A spokesman for the NIS said the South’s spy agency had no information about the alleged assassination plot.
Pyongyang has said a North Korean citizen named only as Kim was bribed and blackmailed to carry out the attack.
But any attempt on Kim would be extremely difficult to pull off due to super- tight security around him and Pyongyang’s extensive surveillance of its own population.
Also on Friday, a North Korean parliamentary committee sent a rare letter of protest to the US House of Representatives over its new package of tougher sanctions.
The sanctions were condemned as a “heinous act against humanity” by the foreign affairs committee of the North’s Supreme People’s Assembly, according to a state media report.
It was not immediately clear how the protest was conveyed — if it was sent by mail or how it was addressed — since North Korea and the US have no diplomatic relations and virtually no official channels of communication.
The Republican-led House overwhelmingly voted on May 4 to impose the new sanctions, which target North Korea’s shipping industry and use of what the bill called “slave labor.”
It is not unusual for Pyongyang to condemn Washington’s moves to censure it, but direct protests to Congress are exceptionally rare.

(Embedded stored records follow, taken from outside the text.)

import Summits.HubbardSuperconductivity.HubbardSuperconductivity.Theses.DeformationLadder
import Summits.HubbardSuperconductivity.HubbardSuperconductivity.Theses.TwistGap

/-!
# Sketch — crux-ideate `stmt-HubbardSuperconductivity-1890` (`LadderThesis`), ideator k = 4, round 2

Card `marginal-rigidity` ("at the marginal dimension the stiffness half of the crux is not an
independent conjecture"): in `d = 2` at `T = 0` a single spontaneously broken `U(1)` is type A;
zero pair stiffness makes its phase mode quadratic-soft, whose zero-point fluctuations are
log-divergent in `d = 2` and destroy the condensate (Watanabe–Murayama PRX 4 (2014) 031057 §6.1;
the exactly solvable boundary case is the `z = 2` quantum Lifshitz point, algebraic order only,
Ardonne–Fendley–Fradkin 2004).  Hence, conjecturally, `d`-wave pair LRO of the ground states FORCES
zero-momentum selection of every low-energy condensate (`MarginalRigidity` below), and the crux
`LadderThesis ≡ LowEnergyRigidity ≡ TgThesis` is implied by the SUMMIT-side inputs
(`SummitAt ∧ CondensationAt` at one `(U, δ)`) plus that universal implication — without TwistGap's
universal rank-2 crux `TgPairMomentumRigidity` (stmt-1509), which is false on Maxwell intervals where
`LadderThesis` can still hold.

Statements only (`def … : Prop`), nothing proved; everything elaborates.  Layer 1
(`UncertaintyPrinciple`, `PairDensityCommutator`, `GoldstoneDensityFloor`) is provable now and is
the card's `First lemma`; `MarginalRigidity` is the conjecture; `CruxFromSummitSide` is the glue shape.
Conventions follow route TwistGap: `Δ_d(k) = Σ_x e^{-2πi k·x/L} • localPair d L x` (so
`Δ_d(0) = pairField dWaveFormFactor L`), momenta `k : TorusSite 2 L`, window
`W_K = {k : min (k i) (L - k i) ≤ K}`.
-/

noncomputable section

namespace Summit.HubbardSuperconductivity.HubbardSuperconductivity.Cruxes.LadderThesis.MarginalRigidity

open Literature.MathematicalPhysics.QuantumLattice Literature.Probability.LatticeModels Matrix
open Summit.HubbardSuperconductivity.HubbardSuperconductivity.Theses
open scoped ComplexOrder BigOperators

/-! ### Layer 0 — the general `T = 0` uncertainty inequality (Pitaevskii–Stringari 1991; Shastry 1992/1997) -/

/-- **Uncertainty principle for a pure state** (Pitaevskii–Stringari, J. Low Temp. Phys. 85 (1991)
377, eq. (4); Shastry, J. Phys. A 30 (1997) L635, ineq. (6)): for ANY square matrices `X, Y` and
ANY vector `φ`,  `|⟨φ, [Xᴴ, Y] φ⟩|² ≤ ⟨φ, {Xᴴ, X} φ⟩ · ⟨φ, {Yᴴ, Y} φ⟩`.
Proof (three lines): `⟨[Xᴴ,Y]⟩ = ⟨Xφ, Yφ⟩ − ⟨Yᴴφ, Xᴴφ⟩`, two Cauchy–Schwarz, then Cauchy–Schwarz in
`ℝ²`.  No Hermiticity, no normalisation, no ground-state property is used. -/
def UncertaintyPrinciple : Prop :=
  ∀ (n : Type) [Fintype n] [DecidableEq n] (X Y : Matrix n n ℂ) (φ : n → ℂ),
    ‖star φ ⬝ᵥ ((Xᴴ * Y - Y * Xᴴ) *ᵥ φ)‖ ^ 2 ≤
      (star φ ⬝ᵥ ((Xᴴ * X + X * Xᴴ) *ᵥ φ)).re * (star φ ⬝ᵥ ((Yᴴ * Y + Y * Yᴴ) *ᵥ φ)).re

variable (L : ℕ) [NeZero L]

/-! ### Objects: density waves, pair modes, bond-weighted pair modes, pair weights -/

/-- The density wave `N_k = Σ_x e^{+2πi k·x/L} (n_{x↑} + n_{x↓})` on the fermionic torus
(`N_0 = totalNumber`; `(N_k)ᴴ = N_{-k}`; all `N_k` commute). -/
def densityWave (k : TorusSite 2 L) :
    Matrix (Finset (Orb (FermionTorus 2 L))) (Finset (Orb (FermionTorus 2 L))) ℂ :=
  ∑ x : TorusSite 2 L,
    Complex.exp ((2 * (Real.pi : ℂ) * Complex.I / (L : ℂ)) *
        ((∑ i : Fin 2, (k i).val * (x i).val : ℕ) : ℂ)) •
      (numberOp (FermionTorus.ofTorusSite x) 0 + numberOp (FermionTorus.ofTorusSite x) 1)

/-- The `d`-wave pair mode `Δ_d(k) = Σ_x e^{-2πi k·x/L} • localPair d L x` (TwistGap's inline
convention verbatim; `Δ_d(0) = pairField dWaveFormFactor L`). -/
def pairMode (k : TorusSite 2 L) :
    Matrix (Finset (Orb (FermionTorus 2 L))) (Finset (Orb (FermionTorus 2 L))) ℂ :=
  ∑ x : TorusSite 2 L,
    Complex.exp (-(2 * (Real.pi : ℂ) * Complex.I / (L : ℂ)) *
        ((∑ i : Fin 2, (k i).val * (x i).val : ℕ) : ℂ)) • localPair dWaveFormFactor L x

/-- The step phase `e^{2πi k·e/L}` of a lattice step `e : Site 2` (`= Fin 2 → ℤ`). -/
def stepPhase (k : TorusSite 2 L) (e : Site 2) : ℂ :=
  Complex.exp ((2 * (Real.pi : ℂ) * Complex.I / (L : ℂ)) * ((∑ i : Fin 2, ((k i).val : ℤ) * e i : ℤ) : ℂ))

/-- The bond-weighted local `d`-wave pair
`P_x^{(k)} = Σ_e (g_d e/√2) (1 + e^{2πi k·e/L}) (c_{x↑} c_{x+e,↓} − c_{x↓} c_{x+e,↑})`
(`localPair` with the COMPLEX form factor `g_d(e)(1 + e^{ik·e})`; `P_x^{(0)} = 2 P_x`, and
`‖P_x^{(k)} − 2P_x‖ ≤ C |k|/L`: the bond factor is `O(|k|/L)` off `2`). -/
def bondLocalPair (k x : TorusSite 2 L) :
    Matrix (Finset (Orb (FermionTorus 2 L))) (Finset (Orb (FermionTorus 2 L))) ℂ :=
  ∑ e ∈ insert 0 unitSteps,
    (((dWaveFormFactor e / Real.sqrt 2 : ℝ) : ℂ) * (1 + stepPhase L k e)) •
      (annihilation (orb (FermionTorus.ofTorusSite x) 0) *
          annihilation (orb (FermionTorus.ofTorusSite (x + Torus.proj L e)) 1) -
        annihilation (orb (FermionTorus.ofTorusSite x) 1) *
          annihilation (orb (FermionTorus.ofTorusSite (x + Torus.proj L e)) 0))

/-- The bond-weighted pair mode `Δ_d^{(k)}(p) = Σ_x e^{-2πi p·x/L} P_x^{(k)}`. -/
def bondPairMode (k p : TorusSite 2 L) :
    Matrix (Finset (Orb (FermionTorus 2 L))) (Finset (Orb (FermionTorus 2 L))) ℂ :=
  ∑ x : TorusSite 2 L,
    Complex.exp (-(2 * (Real.pi : ℂ) * Complex.I / (L : ℂ)) *
        ((∑ i : Fin 2, (p i).val * (x i).val : ℕ) : ℂ)) • bondLocalPair L k x

/-- The `d`-wave pair weight at pair momentum `k`, `P_k(φ) = L⁻⁴ Re⟨φ, Δ_d(k)ᴴ Δ_d(k) φ⟩`
(`P_0` = the crux's LRO density `L⁻⁴ Re⟨pFᴴ pF⟩`). -/
def pairWeight (k : TorusSite 2 L) (φ : Fock (Orb (FermionTorus 2 L))) : ℝ :=
  (expect ((pairMode L k)ᴴ * pairMode L k) φ).re / (L : ℝ) ^ 4

/-- Membership of a torus momentum in the infrared window `W_K` (TwistGap's filter). -/
def inWindow (K : ℕ) (k : TorusSite 2 L) : Prop := ∀ i : Fin 2, min (k i).val (L - (k i).val) ≤ K

instance (K : ℕ) (k : TorusSite 2 L) : Decidable (inWindow L K k) := by
  unfold inWindow; infer_instance

/-! ### Layer 1 — provable now: the exact commutator and the in-sector Goldstone floor -/

/-- **Exact pair-mode / density commutator** (CAR algebra on the torus; `[c_x c_y, n_z] =
(δ_{xz} + δ_{yz}) c_x c_y` summed with the phases): for all pair momenta `p` and density momenta `k`,
`[Δ_d(p), N_k] = Δ_d^{(k)}(p − k)` — a pair removed "at `p`" after a density boost by `k` is a pair
removed at `p − k`, with the bond factor `(1 + e^{ik·e})` on the form factor.  This is the hinge that
makes the commutator in the uncertainty inequality MACROSCOPIC on condensed states:
`[Δ_d(0)ᴴ Δ_d(q), N_q] = Δ_d(0)ᴴ Δ_d^{(q)}(0) − (Δ_d^{(−q)}(q))ᴴ Δ_d(q) ≈ 2 L⁴ (P_0 − P_q)`.
Checked numerically on the `L = 2, 3` tori for all `(p,k)` (job j017513). -/
def PairDensityCommutator : Prop :=
  ∀ (L : ℕ) [NeZero L] (p k : TorusSite 2 L),
    pairMode L p * densityWave L k - densityWave L k * pairMode L p = bondPairMode L k (p - k)

/-- **In-sector Goldstone floor** (LRO forces conjugate density fluctuations; provable now from
`UncertaintyPrinciple` with `X = Δ_d(q)ᴴ Δ_d(0)`, `Y = N_q`, `PairDensityCommutator`, the trivial
norm bounds `‖Δ_d(k)‖² ≤ 32 L⁴ (+O(L²))`, `‖P_x^{(k)} − 2 P_x‖ ≤ C|k|/L`, and `{N_qᴴ, N_q} =
2 N_{−q} N_q`): there is an absolute `C` such that for every side `L`, window `K`, momentum
`0 ≠ q ∈ W_K` and every UNIT Fock vector `φ` (no sector, no Hamiltonian),
`((P_0(φ) − P_q(φ) − C K / L)₊)² ≤ 16 (P_0(φ) + P_q(φ)) · Re⟨φ, N_{−q} N_q φ⟩`.
In words: a state with `d`-wave LRO `P_0 ≥ a` carries, at EVERY nonzero infrared momentum `q`,
either macroscopic displaced pair weight `P_q ≥ a/2` or total density fluctuation
`⟨N_{−q}N_q⟩ ≥ a/200` — the charge sector cannot be frozen where the pair phase is ordered.  For
sector GROUND states the moment inequality `m₀² ≤ m₁ m₋₁` with the exactly computable f-sum
`m₁ = ½⟨[N_{−q},[H,N_q]]⟩ ≤ 4(2πK/L)²|⟨T⟩| = O(K²)` turns it into a compressibility floor
`χ_L(q) ≥ c a² / K²` and a Feynman ceiling `E₁(P₀+q) − E₀ ≤ C' K²/a` on the in-sector gap at
momentum transfer `q` (the phase phonon exists, in-sector, as a theorem).  With the clustering
hypothesis `Var_φ(P_0) → 0` (self-averaging of the condensate, TgExactRate's clause) the same
inequality sharpens to `P_q · ⟨N_{−q}N_q⟩ ≥ c m² L²·L⁻²…`, i.e. `P_q ≥ c m² /(L² S_N(q))` —
the `1/|q|L` Goldstone share of every phase mode. -/
def GoldstoneDensityFloor : Prop :=
  ∃ C : ℝ, 0 < C ∧ ∀ (L : ℕ) [NeZero L] (K : ℕ) (q : TorusSite 2 L), q ≠ 0 → inWindow L K q →
    ∀ φ : Fock (Orb (FermionTorus 2 L)), star φ ⬝ᵥ φ = 1 →
      (max (pairWeight L 0 φ - pairWeight L q φ - C * K / L) 0) ^ 2 ≤
        16 * (pairWeight L 0 φ + pairWeight L q φ) *
          (expect (densityWave L (-q) * densityWave L q) φ).re

/-! ### Layer 2 — the conjecture: marginal-dimension rigidity (zero-momentum selection from LRO) -/

/-- `S` at a fixed `(U, δ)` with a uniform constant: every normalised `(N_L, S^z = 0)`-sector ground
state of the pure model at every large even `L` has `d`-wave LRO density `≥ a`.  (`S` ⇔
`∃ U δ a, SummitAt U δ a` by a diagonal-sequence argument.) -/
def SummitAt (U δ a : ℝ) : Prop :=
  ∃ L₁ : ℕ, ∀ (L : ℕ) [NeZero L], L₁ ≤ L → Even L →
    ∀ ψ : Fock (Orb (FermionTorus 2 L)), star ψ ⬝ᵥ ψ = 1 →
      IsGroundStateInSector (hubbardTorus 2 L 1 U) (2 * ⌊(1 - δ) * (L : ℝ) ^ 2 / 2⌋₊) 0 ψ →
        a ≤ pairWeight L 0 ψ

/-- TwistGap's `TgLowEnergyCondensation` (stmt-1510) AT a given `(U, δ)` (its body without the
leading `∃ U δ`): every sector state within total energy `Γ` of `E₀` carries window pair weight `≥ θ`. -/
def CondensationAt (U δ : ℝ) : Prop :=
  ∃ K : ℕ, ∃ θ : ℝ, 0 < θ ∧ ∃ Γ : ℝ, 0 < Γ ∧ ∃ L₀ : ℕ, ∀ (L : ℕ) [NeZero L], L₀ ≤ L → Even L →
    ∀ φ : Fock (Orb (FermionTorus 2 L)),
      φ ∈ szSector (2 * ⌊(1 - δ) * (L : ℝ) ^ 2 / 2⌋₊) 0 → star φ ⬝ᵥ φ = 1 →
      (expect (hubbardTorus 2 L 1 U) φ).re ≤
          (hubbardTorus 2 L 1 U).minEnergyOn (szSector (2 * ⌊(1 - δ) * (L : ℝ) ^ 2 / 2⌋₊) 0) + Γ →
        θ ≤ ∑ k ∈ Finset.univ.filter (fun k : TorusSite 2 L => inWindow L K k), pairWeight L k φ

/-- **MARGINAL RIGIDITY** (the card's conjecture; universal in `(U, δ)`, no witness).  If at some
`(U, δ)` every sector ground state has `d`-wave LRO `≥ a` at `k = 0`, then low-energy states that are
condensed SOMEWHERE in an infrared window are condensed AT ZERO: for every window `K` and floor `θ`
there are `κ, a' > 0` such that every unit sector state within `κ` of `E₀` with window pair weight
`≥ θ` has `P_0 ≥ a'`.  Heuristic: a violating sequence is a soft twisted/phase-modulated condensate,
i.e. vanishing pair stiffness; in `d = 2` at `T = 0` a type-A Goldstone mode with vanishing
stiffness is `z ≥ 2`-soft and its zero-point phase fluctuations `∫ d²q /(L² ω_q χ) ∼ ∫ d²q/q²`
diverge logarithmically, destroying the very LRO assumed (Watanabe–Murayama 2014 §6.1 "type-A NGBs
with a quadratic dispersion … destroy the order parameter if d ≤ 2"; quantum Lifshitz point =
algebraic order).  False in `d = 3` (Lifshitz points keep LRO); the loophole in `d = 2` is a
fractional-power phase dispersion `ω ∼ q^z`, `1 < z < 2`, which needs a non-local effective
phase action from other gapless modes (Watanabe–Murayama PRD 89 (2014) 101701). -/
def MarginalRigidity : Prop :=
  ∀ (U : ℝ), 0 < U → ∀ δ ∈ Set.Ioo (0:ℝ) (1 / 2), ∀ a : ℝ, 0 < a → SummitAt U δ a →
    ∀ (K : ℕ) (θ : ℝ), 0 < θ → ∃ κ : ℝ, 0 < κ ∧ ∃ a' : ℝ, 0 < a' ∧ ∃ L₀ : ℕ,
      ∀ (L : ℕ) [NeZero L], L₀ ≤ L → Even L →
        ∀ φ : Fock (Orb (FermionTorus 2 L)),
          φ ∈ szSector (2 * ⌊(1 - δ) * (L : ℝ) ^ 2 / 2⌋₊) 0 → star φ ⬝ᵥ φ = 1 →
          (expect (hubbardTorus 2 L 1 U) φ).re ≤
              (hubbardTorus 2 L 1 U).minEnergyOn (szSector (2 * ⌊(1 - δ) * (L : ℝ) ^ 2 / 2⌋₊) 0) + κ →
          θ ≤ (∑ k ∈ Finset.univ.filter (fun k : TorusSite 2 L => inWindow L K k), pairWeight L k φ) →
            a' ≤ pairWeight L 0 φ

/-! ### Glue shape (finite-dimensional bookkeeping, provable once typed against the route decls) -/

/-- **Crux from the summit side.**  `MarginalRigidity` + (`S` and window condensation AT THE SAME
`(U, δ)`) ⇒ `LowEnergyRigidity` (choose `κ' := min κ Γ`, `a'`), hence `LadderThesis` by the landed
`RigidityGlue` (p… rigidityGlue_proof) with `StiffnessImpliesPenalised`, `PenalisedGroundStateExists`.
The only non-definitional step is `pairWeight L 0 φ = L⁻⁴ Re⟨φ, pFᴴ pF φ⟩` (`pairMode L 0 =
pairField dWaveFormFactor L`: all phases are `1`). -/
def CruxFromSummitSide : Prop :=
  MarginalRigidity →
    (∃ U : ℝ, 0 < U ∧ ∃ δ ∈ Set.Ioo (0:ℝ) (1 / 2), ∃ a : ℝ, 0 < a ∧ SummitAt U δ a ∧ CondensationAt U δ) →
      DeformationLadder.LowEnergyRigidity

/-- … and the crux itself. -/
def CruxFromSummitSide' : Prop :=
  MarginalRigidity →
    (∃ U : ℝ, 0 < U ∧ ∃ δ ∈ Set.Ioo (0:ℝ) (1 / 2), ∃ a : ℝ, 0 < a ∧ SummitAt U δ a ∧ CondensationAt U δ) →
      DeformationLadder.LadderThesis

end Summit.HubbardSuperconductivity.HubbardSuperconductivity.Cruxes.LadderThesis.MarginalRigidity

Pyongyang normally expresses its displeasure with Washington through statements by the Foreign Ministry or other institutions, or through representatives at its UN mission in New York.
Meanwhile, a senior North Korean Foreign Ministry official reportedly flew to Oslo, Norway, to meet with former US diplomats and scholars in what is known as “track 2” talks on bilateral issues.
The talks, which are held intermittently, are an informal opportunity for the two sides to exchange opinions and concerns.
The US Senate would need to approve the new sanctions next, before they could be implemented.